For a weak monobasic acid, the dissociation equation is as follows:
HA ⇌ H+ + A-

α = [H+] / [HA]
Since the concentration of acid is given as 0.01 M, the concentration of [HA] is also 0.01 M.
Let x be the concentration of [H+] at equilibrium.
α = x / 0.01
pKa = -logKa
Ka = 10^-pKa
Ka = [H+][A-] / [HA]
Substituting the values and simplifying, we get:
Ka = x^2 / (0.01 - x)
Since the acid is weak, we can assume that x is much smaller than 0.01. Hence, we can simplify the equation as follows:
Ka ≈ x^2 / 0.01
pKa = -logKa
4 = -log(x^2 / 0.01)
x = 10^-2
α = x / 0.01
α = 0.01 / 0.01
α = 1

For a weak monobasic acid, the degree of association (β) is negligible. Hence, we can assume β = 0.

i = (1 + α - β)
i = (1 + 1 - 0)
i = 2
The vant Hoff factor for the given acid is 2.

However, the question asks for the vant Hoff factor for a 0.01 M solution of the acid. Since the question implies that the acid does not fully dissociate in solution, we need to consider the effect of association on the vant Hoff factor. The actual value of the vant Hoff factor will be less than 2.
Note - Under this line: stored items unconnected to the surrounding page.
import Mathlib.Analysis.Convex.Combination
import Mathlib.Analysis.Matrix.PosDef
import Literature.Analysis.Matrix.KyFanMaximumPrinciple
import Literature.Computability.AlgebraicComplexity.Yab15BRank
import HarnessLib

/-!
# Yabe 2015, §4.1: the concave-minimisation certificate (Lemma 4.1, Theorem 4.5) — proofs

Topic `Literature/Computability/AlgebraicComplexity`; proofs file for two named facts of
`Yab15BRank.lean` (A. Yabe, *Bi-polynomial rank and determinantal complexity*, arXiv:1504.00151,
§4.1, held text `paper:arxiv-1504.00151` p0010):

* `yabe2015_lemma_4_1_holds` — **Lemma 4.1**: for a nonempty family `𝒳` of positive semidefinite
  real matrices, `minrank(𝒳) > r ⇔ μ_{n−r}(X) > 0` for all `X ∈ 𝒳` (`μ_l` = sum of the `l` smallest
  eigenvalues, `sumSmallestEig`). Pivot (`Yabe.rank_gt_iff_sumSmallestEig_pos`): for a psd `X` with
  decreasingly sorted spectrum `λ₀ ≥ λ₁ ≥ ⋯ ≥ λ_{n−1} ≥ 0` (Mathlib's `eigenvalues₀`), both
  `rank X > r` and `μ_{n−r}(X) > 0` say `λ_r > 0` (`rank X = #{j : λ_j ≠ 0}`,
  `Matrix.IsHermitian.rank_eq_card_non_zero_eigs`).
* `yabe2015_thm_4_5_holds` — **Theorem 4.5**: if `𝒳 ⊆ conv(𝒴)` with `𝒴 ⊆ Sym_n` and `μ_{n−r} > 0`
  on `𝒴`, then `minrank(𝒳) > r`. As printed the proof quotes the concavity of `μ_l` (Cor. 4.4); here
  the same inequality `μ_l(Σ wᵢ Yᵢ) ≥ Σ wᵢ μ_l(Yᵢ)` comes straight from Ky Fan's minimum principle in
  the tree (`Literature.Analysis.Matrix.KyFan.sum_eigenvalues₀_tail_le_sum_rayleigh` /
  `exists_frame_sum_rayleigh_eq_tail`, `KyFanMaximumPrinciple.lean`): evaluate the orthonormal
  frame attaining `μ_l(X)` on each `Yᵢ` (`Yabe.sumSmallestEig_pos_of_mem_convexHull`); then Lemma 4.1.

No new definitions, no new facts. Honest framing: bookkeeping of a published linear-algebra
certificate; nothing here bears on `VP ≠ VNP` beyond what Yabe's paper states.

## References

* [Yabe2015] A. Yabe, *Bi-polynomial rank and determinantal complexity*, arXiv:1504.00151 (2015),
  §4.1: Lemma 4.1, Cor. 4.4, Thm. 4.5 (held text p0010).
* [HornJohnson2013] R. A. Horn, C. R. Johnson, *Matrix Analysis*, 2nd ed., Cor. 4.3.39 (Ky Fan).
-/

noncomputable section

open Matrix Finset

namespace Literature.Computability.AlgebraicComplexity

namespace Yabe

universe v

variable {n : Type v} [Fintype n] [DecidableEq n]

/-! ### `μ_l` unfolded, and Ky Fan's minimum principle for it -/

/-- For a symmetric `Y` and `l ≤ n`, `μ_l(Y)` is the sum of the `l` smallest sorted eigenvalues
(indices `rev 0, …, rev (l−1)` of Mathlib's decreasing `eigenvalues₀`). [cite: Yabe2015, §4.1] -/
theorem sumSmallestEig_eq {Y : Matrix n n ℝ} (hY : Y.IsHermitian) {l : ℕ}
    (hl : l ≤ Fintype.card n) :
    sumSmallestEig Y l = ∑ t : Fin l, hY.eigenvalues₀ (Fin.rev (Fin.castLE hl t)) := by
  rw [sumSmallestEig, dif_pos ⟨hY, hl⟩]

/-- **Ky Fan's minimum principle for `μ_l`**: `μ_l(Y) ≤ Σ_t hₜᵀ Y hₜ` for every orthonormal
`l`-frame `h` (tree: `KyFan.sum_eigenvalues₀_tail_le_sum_rayleigh`). [cite: HornJohnson2013, Cor. 4.3.39] -/
theorem sumSmallestEig_le_sum_rayleigh {Y : Matrix n n ℝ} (hY : Y.IsHermitian) {l : ℕ}
    (hl : l ≤ Fintype.card n) (h : Fin l → n → ℝ)
    (horth : ∀ t u, h t ⬝ᵥ h u = if t = u then (1 : ℝ) else 0) :
    sumSmallestEig Y l ≤ ∑ t, h t ⬝ᵥ Y *ᵥ h t := by
  rw [sumSmallestEig_eq hY hl]
  exact Literature.Analysis.Matrix.KyFan.sum_eigenvalues₀_tail_le_sum_rayleigh hY hl h horth

/-- **Attainment**: some orthonormal `l`-frame `h` has `Σ_t hₜᵀ X hₜ = μ_l(X)` (tree:
`KyFan.exists_frame_sum_rayleigh_eq_tail`). [cite: HornJohnson2013, Cor. 4.3.39] -/
theorem exists_frame_sum_rayleigh_eq_sumSmallestEig {X : Matrix n n ℝ} (hX : X.IsHermitian)
    {l : ℕ} (hl : l ≤ Fintype.card n) :
    ∃ h : Fin l → n → ℝ, (∀ t u, h t ⬝ᵥ h u = if t = u then (1 : ℝ) else 0) ∧
      ∑ t, h t ⬝ᵥ X *ᵥ h t = sumSmallestEig X l := by
  obtain ⟨h, horth, -, hsum⟩ :=
    Literature.Analysis.Matrix.KyFan.exists_frame_sum_rayleigh_eq_tail hX hl
  exact ⟨h, horth, by rw [hsum, sumSmallestEig_eq hX hl]⟩

/-- **Concavity of `μ_l` along convex combinations (Yabe 2015, Cor. 4.4, in the form used by
Thm. 4.5)**: if `X` is symmetric and a convex combination of symmetric matrices `Y ∈ 𝒴` with
`μ_l(Y) > 0`, then `μ_l(X) > 0` — indeed `μ_l(Σ wᵢ Yᵢ) = Σ_t hₜᵀ(Σ wᵢ Yᵢ)hₜ = Σ wᵢ Σ_t hₜᵀ Yᵢ hₜ
≥ Σ wᵢ μ_l(Yᵢ) > 0` for the frame `h` attaining `μ_l(X)`. [cite: Yabe2015, Corollary 4.4] -/
theorem sumSmallestEig_pos_of_mem_convexHull {𝒴 : Set (Matrix n n ℝ)} (h𝒴 : ∀ Y ∈ 𝒴, Y.IsSymm)
    {l : ℕ} (hl : l ≤ Fintype.card n) (hpos : ∀ Y ∈ 𝒴, 0 < sumSmallestEig Y l)
    {X : Matrix n n ℝ} (hXh : X.IsHermitian) (hX : X ∈ convexHull ℝ 𝒴) :
    0 < sumSmallestEig X l := by
  obtain ⟨ι, _, w, z, hw0, hw1, hz, hzX⟩ := mem_convexHull_iff_exists_fintype.mp hX
  obtain ⟨h, horth, hsum⟩ := exists_frame_sum_rayleigh_eq_sumSmallestEig hXh hl
  rw [← hsum, ← hzX]
  have hexp : ∑ t, h t ⬝ᵥ (∑ i, w i • z i) *ᵥ h t = ∑ i, w i * ∑ t, h t ⬝ᵥ z i *ᵥ h t := by
    simp_rw [Matrix.sum_mulVec, Matrix.smul_mulVec, dotProduct_sum, dotProduct_smul, smul_eq_mul,
      Finset.mul_sum]
    exact Finset.sum_comm
  rw [hexp]
  have hge : ∀ i, w i * sumSmallestEig (z i) l ≤ w i * ∑ t, h t ⬝ᵥ z i *ᵥ h t := fun i =>
    mul_le_mul_of_nonneg_left
      (sumSmallestEig_le_sum_rayleigh (Matrix.isHermitian_iff_isSymm.mpr (h𝒴 _ (hz i))) hl h horth)
      (hw0 i)
  obtain ⟨i, hi⟩ : ∃ i, 0 < w i := by
    by_contra hcon
    push Not at hcon
    have h0 : ∑ i, w i ≤ 0 := sum_nonpos fun i _ => hcon i
    linarith
  calc (0 : ℝ) < ∑ i, w i * sumSmallestEig (z i) l :=
        lt_of_lt_of_le (mul_pos hi (hpos _ (hz i)))
          (single_le_sum (f := fun j => w j * sumSmallestEig (z j) l)
            (fun j _ => mul_nonneg (hw0 j) (hpos _ (hz j)).le) (mem_univ i))
    _ ≤ ∑ i, w i * ∑ t, h t ⬝ᵥ z i *ᵥ h t := sum_le_sum fun i _ => hge i

/-! ### Positive semidefinite matrices: `rank > r ⇔ λ_r > 0 ⇔ μ_{n−r} > 0` -/

/-- The sorted eigenvalues of a positive semidefinite real matrix are nonnegative.
[cite: Yabe2015, §4.1] -/
theorem eigenvalues₀_nonneg {X : Matrix n n ℝ} (hX : X.PosSemidef) (j : Fin (Fintype.card n)) :
    0 ≤ hX.1.eigenvalues₀ j := by
  have h := Matrix.PosSemidef.eigenvalues_nonneg hX (Fintype.equivOfCardEq (Fintype.card_fin _) j)
  simpa [Matrix.IsHermitian.eigenvalues] using h

/-- The rank of a symmetric real matrix is the number of its nonzero sorted eigenvalues
(Mathlib's `rank_eq_card_non_zero_eigs`, re-indexed to `eigenvalues₀`). [folklore] -/
private theorem rank_eq_card_eigenvalues₀_ne_zero {X : Matrix n n ℝ} (hX : X.IsHermitian) :
    X.rank = (univ.filter fun j : Fin (Fintype.card n) => hX.eigenvalues₀ j ≠ 0).card := by
  rw [hX.rank_eq_card_non_zero_eigs, Fintype.card_subtype]
  refine card_equiv (Fintype.equivOfCardEq (Fintype.card_fin _)).symm fun i => ?_
  simp only [mem_filter, mem_univ, true_and, Matrix.IsHermitian.eigenvalues]

/-- For a psd `X` with sorted spectrum `λ` and `r < n`: `rank X > r ⇔ λ_r > 0` (the nonzero
eigenvalues of a psd matrix are the largest ones). [cite: Yabe2015, Lemma 4.1] -/
theorem rank_gt_iff_eigenvalues₀_pos {X : Matrix n n ℝ} (hX : X.PosSemidef) {r : ℕ}
    (hr : r < Fintype.card n) : r < X.rank ↔ 0 < hX.1.eigenvalues₀ ⟨r, hr⟩ := by
  have hanti := hX.1.eigenvalues₀_antitone
  rw [rank_eq_card_eigenvalues₀_ne_zero hX.1]
  constructor
  · intro hlt
    by_contra hle
    push Not at hle
    have hr0 : hX.1.eigenvalues₀ ⟨r, hr⟩ = 0 := le_antisymm hle (eigenvalues₀_nonneg hX _)
    -- every nonzero eigenvalue has index `< r`
    have hsub : (univ.filter fun j : Fin (Fintype.card n) => hX.1.eigenvalues₀ j ≠ 0) ⊆
        univ.filter fun j : Fin (Fintype.card n) => (j : ℕ) < r := by
      intro j hj
      rw [mem_filter] at hj ⊢
      refine ⟨mem_univ _, ?_⟩
      by_contra hjr
      push Not at hjr
      have hle' : hX.1.eigenvalues₀ j ≤ hX.1.eigenvalues₀ ⟨r, hr⟩ :=
        hanti (Fin.le_iff_val_le_val.mpr (by simpa using hjr))
      exact hj.2 (le_antisymm (hle'.trans hr0.le) (eigenvalues₀_nonneg hX _))
    have hcard : (univ.filter fun j : Fin (Fintype.card n) => (j : ℕ) < r).card = r := by
      rw [Fin.card_filter_val_lt]; omega
    have := (card_le_card hsub).trans_eq hcard
    omega
  · intro hpos
    -- the indices `≤ r` all carry positive eigenvalues
    have hsub : (univ.filter fun j : Fin (Fintype.card n) => (j : ℕ) < r + 1) ⊆
        univ.filter fun j : Fin (Fintype.card n) => hX.1.eigenvalues₀ j ≠ 0 := by
      intro j hj
      rw [mem_filter] at hj ⊢
      refine ⟨mem_univ _, ne_of_gt (lt_of_lt_of_le hpos (hanti ?_))⟩
      exact Fin.le_iff_val_le_val.mpr (by simpa using Nat.lt_succ_iff.mp hj.2)
    have hcard : (univ.filter fun j : Fin (Fintype.card n) => (j : ℕ) < r + 1).card = r + 1 := by
      rw [Fin.card_filter_val_lt]; omega
    have := hcard.symm.le.trans (card_le_card hsub)
    omega

/-- For a psd `X` with sorted spectrum `λ` and `r < n`: `μ_{n−r}(X) > 0 ⇔ λ_r > 0` (the `n − r`
smallest eigenvalues are `λ_r ≥ ⋯ ≥ λ_{n−1} ≥ 0`). [cite: Yabe2015, Lemma 4.1] -/
theorem sumSmallestEig_pos_iff_eigenvalues₀_pos {X : Matrix n n ℝ} (hX : X.PosSemidef) {r : ℕ}
    (hr : r < Fintype.card n) :
    0 < sumSmallestEig X (Fintype.card n - r) ↔ 0 < hX.1.eigenvalues₀ ⟨r, hr⟩ := by
  have hanti := hX.1.eigenvalues₀_antitone
  have hl : Fintype.card n - r ≤ Fintype.card n := Nat.sub_le _ _
  rw [sumSmallestEig_eq hX.1 hl]
  constructor
  · intro hsum
    have hsum' : ∑ _t : Fin (Fintype.card n - r), (0 : ℝ) <
        ∑ t : Fin (Fintype.card n - r), hX.1.eigenvalues₀ (Fin.rev (Fin.castLE hl t)) := by
      rwa [sum_const_zero]
    obtain ⟨t, -, ht⟩ := exists_lt_of_sum_lt hsum'
    refine lt_of_lt_of_le ht (hanti ?_)
    have ht2 := t.2
    rw [Fin.le_iff_val_le_val, Fin.val_rev, Fin.val_castLE]
    dsimp only
    omega
  · intro hpos
    have ht : (Fintype.card n - 1 - r) < Fintype.card n - r := by omega
    refine lt_of_lt_of_le ?_ (single_le_sum (f := fun t : Fin (Fintype.card n - r) =>
      hX.1.eigenvalues₀ (Fin.rev (Fin.castLE hl t))) (fun t _ => eigenvalues₀_nonneg hX _)
      (mem_univ ⟨Fintype.card n - 1 - r, ht⟩))
    have heq : Fin.rev (Fin.castLE hl ⟨Fintype.card n - 1 - r, ht⟩) = ⟨r, hr⟩ := by
      ext
      simp only [Fin.val_rev, Fin.val_castLE]
      omega
    rw [heq]
    exact hpos

/-- **Pivot of Lemma 4.1**: for a positive semidefinite real `X` and any `r`,
`rank X > r ⇔ μ_{n−r}(X) > 0` (for `r ≥ n` both sides fail: `rank X ≤ n`, `μ_0 = 0`).
[cite: Yabe2015, Lemma 4.1] -/
theorem rank_gt_iff_sumSmallestEig_pos {X : Matrix n n ℝ} (hX : X.PosSemidef) (r : ℕ) :
    r < X.rank ↔ 0 < sumSmallestEig X (Fintype.card n - r) := by
  by_cases hr : r < Fintype.card n
  · rw [rank_gt_iff_eigenvalues₀_pos hX hr, sumSmallestEig_pos_iff_eigenvalues₀_pos hX hr]
  · push Not at hr
    have h0 : Fintype.card n - r = 0 := Nat.sub_eq_zero_of_le hr
    rw [h0, sumSmallestEig_eq hX.1 (Nat.zero_le _)]
    simp only [univ_eq_empty, sum_empty, lt_self_iff_false, iff_false, not_lt]
    exact (Matrix.rank_le_card_width X).trans hr

end Yabe

/-! ### The two named facts -/

/-- **Yabe 2015, Lemma 4.1 — PROVED**: for a nonempty `𝒳 ⊆ Psd_n` and `r ∈ ℕ`,
`minrank(𝒳) > r` iff `μ_{n−r}(X) > 0` for all `X ∈ 𝒳`. Discharges `yabe2015_lemma_4_1`.
[cite: Yabe2015, Lemma 4.1] -/
theorem yabe2015_lemma_4_1_holds : yabe2015_lemma_4_1 := by
  intro n _ _ 𝒳 r hne hpsd
  constructor
  · intro hr X hX
    exact (Yabe.rank_gt_iff_sumSmallestEig_pos (hpsd X hX) r).mp
      (lt_of_lt_of_le hr (Nat.sInf_le ⟨X, hX, rfl⟩))
  · intro hμ
    obtain ⟨X₀, hX₀, hX₀r⟩ := Nat.sInf_mem (hne.image Matrix.rank)
    rw [minRank, ← hX₀r]
    exact (Yabe.rank_gt_iff_sumSmallestEig_pos (hpsd X₀ hX₀) r).mpr (hμ X₀ hX₀)

/-- **Yabe 2015, Theorem 4.5 — PROVED** (the concave-minimisation certificate): if `𝒳 ⊆ Psd_n` is
nonempty, `𝒴 ⊆ Sym_n`, `𝒳 ⊆ conv(𝒴)` and `μ_{n−r}(Y) > 0` for all `Y ∈ 𝒴`, then `minrank(𝒳) > r`.
Discharges `yabe2015_thm_4_5`. [cite: Yabe2015, Theorem 4.5] -/
theorem yabe2015_thm_4_5_holds : yabe2015_thm_4_5 := by
  intro n _ _ 𝒳 r hne hpsd h
  obtain ⟨𝒴, h𝒴, hsub, hpos⟩ := h
  exact (yabe2015_lemma_4_1_holds n 𝒳 r hne hpsd).mpr fun X hX =>
    Yabe.sumSmallestEig_pos_of_mem_convexHull h𝒴 (Nat.sub_le _ _) hpos (hpsd X hX).1 (hsub hX)

end Literature.Computability.AlgebraicComplexity

end
import Summits.Ventures.CertifiedArithmetic.LowPrec.GemmThetaE2M3Defs

/-!
# The θ-certificate of E2M3²→bfloat16: kernel check of the states with index in `[1024, 1088)`

HONEST FRAMING (venture CertifiedArithmetic / cell `pub-lowprec`, seat gemm, gen 7): certified error
envelopes and provably optimal rounding/accumulation schemes for low-precision formats under stated
cost models; every table by two implementations; no hardware or vendor claims.

Part 17 of 29 of the kernel check of the Boolean certificate of `GemmThetaE2M3Defs.lean`
(paper `gemm.tex` §Regimes Prop. Θ(i), configuration E2M3·E2M3 → `bfloat16`, sequential, RNE): every
edge from the states with index `1024 ≤ i < 1088` (both signs, all 443 letters, with the pair
checks after free moves) passes `edgeOK`, by `decide +kernel` in chunks of 16 indices (each chunk
≈ 14,176 edges).  Split into files only to keep each file's kernel time near three minutes;
`GemmThetaE2M3.lean` assembles the parts.  See the Defs file for the meaning of the check.
-/

namespace Literature.ComputerArithmetic.FloatingPoint

namespace MiniFloat

namespace ThetaE2M3

/-- Every edge from the states with index in `[1024, 1040)` (both signs, all 443 letters) passes
`edgeOK`. [cell certificate, kernel-checked] -/
theorem edges_ok_1024 : rowsOK 1024 16 = true := by
  decide +kernel

/-- Every edge from the states with index in `[1040, 1056)` (both signs, all 443 letters) passes
`edgeOK`. [cell certificate, kernel-checked] -/
theorem edges_ok_1040 : rowsOK 1040 16 = true := by
  decide +kernel

/-- Every edge from the states with index in `[1056, 1072)` (both signs, all 443 letters) passes
`edgeOK`. [cell certificate, kernel-checked] -/
theorem edges_ok_1056 : rowsOK 1056 16 = true := by
  decide +kernel

/-- Every edge from the states with index in `[1072, 1088)` (both signs, all 443 letters) passes
`edgeOK`. [cell certificate, kernel-checked] -/
theorem edges_ok_1072 : rowsOK 1072 16 = true := by
  decide +kernel

/-- PART 17: every edge from the states with index in `[1024, 1088)` passes `edgeOK`.
[cell certificate, kernel-checked] -/
theorem part_17 : rowsOK 1024 64 = true :=
  rowsOK_append (l₁ := 16) (l₂ := 48) rfl edges_ok_1024 <|
  rowsOK_append (l₁ := 16) (l₂ := 32) rfl edges_ok_1040 <|
  rowsOK_append (l₁ := 16) (l₂ := 16) rfl edges_ok_1056 <|
  edges_ok_1072

end ThetaE2M3

end MiniFloat

end Literature.ComputerArithmetic.FloatingPoint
The formula for the apparent molar mass (Mapp) is given as:
Mapp = (i / α) x M
where M is the true molar mass of the solute.

For a weak monobasic acid, we can assume that the true molar mass (M) is approximately equal to the molar mass of the acid molecule. Let us assume the molar mass of the acid to be 100 g/mol.

Mapp = (2 / 1) x 100
Mapp = 200 g/mol

The apparent molar mass of the acid is 200 g/mol.

The formula for the degree of association (β) is given as:
β = (1 - α) / i
β = (1 - 1) / 2
β = 0.5

The degree of association for the given acid is 0.5.

The formula for the vant Hoff factor (i') is given as:
i' = (1 + α - β)
i' = (1 + 1 - 0.5)
i' = 1.5

The vant Hoff factor for the given acid in a 0.01 M solution is 1.5.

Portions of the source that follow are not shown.